"Open Source AI" isn't Open Source
It's not free as in beer, or free as in speech, but free as in... what, exactly?
Open source software has long differentiated between “free as in speech” (libre) and “free as in beer” (gratis). In the first case, libre software has a license that allows the user freedom to view the source and modify it, understand it, and remix it. In the second case, gratis software does not need to be paid for, but the user doesn’t necessarily have access to the pieces, can’t make new versions, and cannot remix or change it.
Yann LeCun co-authored a paper proposing Open Source Software in Machine Learning, Sonnenburg et al, all the way back in 2007 - that is, the pre-AI days of ML. In the paper, it lays out the many advantages to open source, and proposes that software tools used for machine learning should be released as open-source. The paper lists a variety of benefits, from reproducibility, to transparency1, to building on existing resources, to allowing the combination of advances used by different developers.
Recently, however, LeCun has unveiled “Open Source AI,” which is a completely new meaning for open source. The terms “Open Source” and “free” aren’t restricted, and anyone can use the term, well, freely. But this new use is disingenuous; it fails at least half of the attributes which Sonnenburg et al notes that the Open Source Initiative used to define Open Source at the time. Open Source AI simply means that the models have the model weights released - the equivalent of software which makes the compiled code available. (This is otherwise known as software2.) This new meaning of “Open Source” doesn’t allow for reproducibility, since the weights are the product of code which isn’t publicly released - exactly what the earlier paper protested - and data which is not disclosed, proprietary, stolen, or all three. It doesn’t allow building on existing resources other than the model itself. And it doesn’t allow the combination of advances, since the secret sauce of the system which would allow future advances isn’t the model weights, it’s the techniques used to build it. It’s not even “free as in time” (able to be used in any fashion), since the licenses restrict what can be done with the model. One other feature of open-source, not definitional but widely accepted, is collaborative open development. Open Source AI fails this test blindingly; the models can be modified, perhaps even collaboratively, but the development of the model is still at least as much of a black box as the system itself.

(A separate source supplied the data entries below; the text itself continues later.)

/-! ## Part 4.  THEOREM B′ — the effective residue bound (theory-2 g5, second instalment)

Scalar core: a backward comparison lemma for the advanced-argument derivative bound
`|e'(x)| ≤ a(x) e(x+T) + b(x) e(x)` (window-by-window use of Mathlib's
`image_le_of_deriv_right_lt_deriv_boundary'`), and the abstract bound
`e x ≤ exp(2C(|c₁|+|c₂|)∫g) · lim e` for the weighted wave identity with integrable mass `g`.
Then THEOREM B′ for S-waves: if the mass `Σ_r ‖Φ_r‖` is integrable on `ℝ` and the weighted
energy `e^{2dx} Σ_r ‖Φ_r x‖²` has a limit `R²` at `+∞` (the residue level), then
`e^{2dx} Σ_r ‖Φ_r x‖² ≤ exp(H) · R²` for EVERY `x`, with the ACTION
`H = 2 C_A (|c₁| e^{-2dT} + |c₂|) ∫ Σ_r ‖Φ_r‖`.  Reading (model lattices): a discretely
self-similar cascade on an S-table retains in every shell at least the fraction `e^{-H}` of that
shell's peak (weighted) energy; in particular `R² > 0` for a non-trivial wave (Theorem B with a
constant).  Any real `d, c₁, c₂`; no sign conditions. -/

/-- Backward comparison with an advanced argument, window by window.
If `|e'| ≤ a x * e (x+T) + b x * e x` with `a, b ≥ 0` continuous, `e ≥ 0` continuous,
`e ≤ M` on `[y, ∞)`, then for every `η > 0` and `t ≥ 0`:
`e (y - t) ≤ (M + η) * exp (∫ σ in (y-t)..y, (a σ + b σ) + η * t)`.
[cite: Tao2016AveragedNS, §4 (4.2)–(4.3), Lemma 4.1 (4.8)–(4.10); cell theorems A/B/B′] -/
theorem backward_comparison {e e' a b : ℝ → ℝ} {T M y η : ℝ} (hT : 0 < T) (hη : 0 < η)
    (hM : 0 ≤ M) (he_cont : Continuous e) (ha_cont : Continuous a) (hb_cont : Continuous b)
    (ha_nn : ∀ x, 0 ≤ a x) (hb_nn : ∀ x, 0 ≤ b x)
    (hderiv : ∀ x, HasDerivAt e (e' x) x)
    (hbound : ∀ x, |e' x| ≤ a x * e (x + T) + b x * e x)
    (htail : ∀ x, y ≤ x → e x ≤ M) :
    ∀ t, 0 ≤ t → e (y - t) ≤ (M + η) * Real.exp ((∫ σ in (y - t)..y, (a σ + b σ)) + η * t) := by
  -- notation
  set h : ℝ → ℝ := fun σ => a σ + b σ with hh
  have h_cont : Continuous h := ha_cont.add hb_cont
  have h_nn : ∀ σ, 0 ≤ h σ := fun σ => add_nonneg (ha_nn σ) (hb_nn σ)
  -- primitive from y
  set P : ℝ → ℝ := fun u => ∫ σ in y..u, h σ with hP
  have hPderiv : ∀ u, HasDerivAt P (h u) u := fun u =>
    intervalIntegral.integral_hasDerivAt_right (h_cont.intervalIntegrable _ _)
      (h_cont.stronglyMeasurableAtFilter _ _) h_cont.continuousAt
  -- comparison function
  set Bf : ℝ → ℝ := fun t => (M + η) * Real.exp (-(P (y - t)) + η * t) with hBf
  have hBf_eq : ∀ t, (M + η) * Real.exp ((∫ σ in (y - t)..y, h σ) + η * t) = Bf t := by
    intro t
    simp only [hBf, hP, intervalIntegral.integral_symm y (y - t)]
  have hMη : 0 < M + η := by linarith
  have hBf_pos : ∀ t, 0 < Bf t := fun t => mul_pos hMη (Real.exp_pos _)
  -- Bf is ≥ M for t ≥ 0 and monotone on t ≥ 0
  have hP_nonpos : ∀ t, 0 ≤ t → P (y - t) ≤ 0 := by
    intro t ht
    simp only [hP]
    rw [intervalIntegral.integral_symm, neg_nonpos]
    exact intervalIntegral.integral_nonneg (by linarith) fun σ _ => h_nn σ
  have hBf_ge : ∀ t, 0 ≤ t → M ≤ Bf t := by
    intro t ht
    have : (1:ℝ) ≤ Real.exp (-(P (y - t)) + η * t) := by
      rw [← Real.exp_zero]; exact Real.exp_le_exp.mpr (by nlinarith [hP_nonpos t ht, hη.le])
    calc M ≤ (M + η) * 1 := by linarith
      _ ≤ (M + η) * Real.exp (-(P (y - t)) + η * t) :=
          mul_le_mul_of_nonneg_left this hMη.le
  have hBf_mono : ∀ s t, 0 ≤ s → s ≤ t → Bf s ≤ Bf t := by
    intro s t hs hst
    simp only [hBf]
    refine mul_le_mul_of_nonneg_left (Real.exp_le_exp.mpr ?_) hMη.le
    have hPst : P (y - t) ≤ P (y - s) := by
      simp only [hP]
      have := intervalIntegral.integral_interval_sub_left (f := h) (μ := volume)
        (a := y) (b := y - s) (c := y - t)
        (h_cont.intervalIntegrable _ _) (h_cont.intervalIntegrable _ _)
      -- ∫_y^{y-s} - ∫_y^{y-t} = ∫_{y-t}^{y-s} ≥ 0
      have hnn : 0 ≤ ∫ σ in (y - t)..(y - s), h σ :=
        intervalIntegral.integral_nonneg (by linarith) fun σ _ => h_nn σ
      linarith
    nlinarith
  -- derivative of Bf
  have hBf_deriv : ∀ t, HasDerivAt Bf ((h (y - t) + η) * Bf t) t := by
    intro t
    have h1 : HasDerivAt (fun t => y - t) (-1) t := (hasDerivAt_id t).const_sub y
    have h2 : HasDerivAt (fun t => P (y - t)) (h (y - t) * (-1)) t :=
      (hPderiv (y - t)).comp t h1
    have h3 : HasDerivAt (fun t => -(P (y - t)) + η * t) (-(h (y - t) * (-1)) + η * 1) t :=
      h2.neg.add ((hasDerivAt_id t).const_mul η)
    have h4 := (h3.exp).const_mul (M + η)
    refine h4.congr_deriv ?_
    simp only [hBf]; ring
  -- derivative of F t := e (y - t)
  have hF_deriv : ∀ t, HasDerivAt (fun t => e (y - t)) (e' (y - t) * (-1)) t := by
    intro t
    have h1 : HasDerivAt (fun t => y - t) (-1) t := (hasDerivAt_id t).const_sub y
    exact (hderiv (y - t)).comp t h1
  -- window induction
  have key : ∀ k : ℕ, ∀ t ∈ Icc (0:ℝ) (k * T), e (y - t) ≤ Bf t := by
    intro k
    induction k with
    | zero =>
      intro t ht
      simp only [Nat.cast_zero, zero_mul, mem_Icc] at ht
      have ht0 : t = 0 := le_antisymm ht.2 ht.1
      subst ht0
      simpa using (htail y le_rfl).trans (hBf_ge 0 le_rfl)
    | succ k ih =>
      intro t ht
      rcases le_or_gt t (k * T) with hle | hlt
      · exact ih t ⟨ht.1, hle⟩
      -- apply the comparison lemma on [kT, (k+1)T]
      have hkT : (0:ℝ) ≤ k * T := mul_nonneg (Nat.cast_nonneg k) hT.le
      have step := image_le_of_deriv_right_lt_deriv_boundary'
        (f := fun t => e (y - t)) (f' := fun t => e' (y - t) * (-1))
        (a := (k:ℝ) * T) (b := ((k:ℝ) + 1) * T)
        ((he_cont.comp (continuous_const.sub continuous_id)).continuousOn)
        (fun t _ => (hF_deriv t).hasDerivWithinAt)
        (B := Bf) (B' := fun t => (h (y - t) + η) * Bf t)
        (ih _ ⟨hkT, le_rfl⟩)
        (HasDerivAt.continuousOn fun t _ => hBf_deriv t)
        (fun t _ => (hBf_deriv t).hasDerivWithinAt)
        (by
          intro t htI hEq
          simp only [mem_Ico] at htI
          have ht0 : 0 ≤ t := hkT.trans htI.1
          -- the advanced value is controlled
          have hadv : e (y - t + T) ≤ Bf t := by
            rcases lt_or_ge t T with htT | htT
            · have : y ≤ y - t + T := by linarith
              exact (htail _ this).trans (hBf_ge t ht0)
            · have hmem : t - T ∈ Icc (0:ℝ) (k * T) := by
                constructor
                · linarith
                · have := htI.2; nlinarith
              have := ih (t - T) hmem
              have hyt : y - (t - T) = y - t + T := by ring
              rw [hyt] at this
              exact this.trans (hBf_mono (t - T) t (by linarith) (by linarith))
          have hb1 := hbound (y - t)
          have hcur : e (y - t) = Bf t := hEq
          calc e' (y - t) * (-1) ≤ |e' (y - t)| := by
                  rw [mul_neg_one]; exact neg_le_abs _
            _ ≤ a (y - t) * e (y - t + T) + b (y - t) * e (y - t) := hb1
            _ ≤ a (y - t) * Bf t + b (y - t) * Bf t := by
                  gcongr
                  · exact ha_nn _
                  · exact hb_nn _
                  · exact le_of_eq hcur
            _ = h (y - t) * Bf t := by simp only [hh]; ring
            _ < (h (y - t) + η) * Bf t := by nlinarith [hBf_pos t])
      have htmem : t ∈ Icc ((k:ℝ) * T) (((k:ℝ) + 1) * T) := by
        constructor
        · exact hlt.le
        · have := ht.2; push_cast at this; linarith
      exact step htmem
  intro t ht
  obtain ⟨k, hk⟩ : ∃ k : ℕ, t ≤ k * T := by
    obtain ⟨k, hk⟩ := exists_nat_ge (t / T)
    exact ⟨k, by rwa [div_le_iff₀ hT] at hk⟩
  rw [hBf_eq]
  exact key k t ⟨ht, hk⟩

Open Source AI means the models can be studied, they can be used, they can be modified post-hoc, and they can be dissected. It’s plausible, as Zuckerberg suggested, that this has some of the same benefits as Open Source Software, though it’s unclear. It is also valuable for certain types of research. Commercially, Open Source AIs aren’t necessarily able to be used without payment, since the licenses used are restricted to research, not commercial use3. When available without restrictive licenses, these large models require either expensive hardware not available to most people, or paid hosting of the model. For development, the models are able to be modified, but are far from libre - the users cannot see the inputs to the model and cannot learn from how it was built. They are also impressively non-transparent; Meta’s Llama 2 model, the most openly available of its recent offerings, scores a paltry 54% on transparency - better than competitors, but far short of what we should expect.
If Open Source AI is neither gratis or libre, then those calling free model weights “Open Source,” should figure out what free means to them. Perhaps it’s “free as in oxygen” (dangerous due to reactions it can cause), or “free as in birds” (wild, without any person responsible).
I’m not necessarily opposed to judicious release of model weights, though as with any technology, designers and developers should consider the impact of their work before making or releasing it, as LeCun has recently agreed. But calling this new competitive strategy by Facebook “Open Source” without insisting on the actual features of open source is an insult to the name.
They don’t use this term, but it’s implicit in other benefits, and in the past decade is now widely used as a term for this essential feature of Open Source.
Only recently has there been “software as a service” which doesn’t allow the users to actually run the software themselves.
See, for example, the “open” release of Seamless4t for translation, announced here, and the noncommercial license for LLaMa-65b model.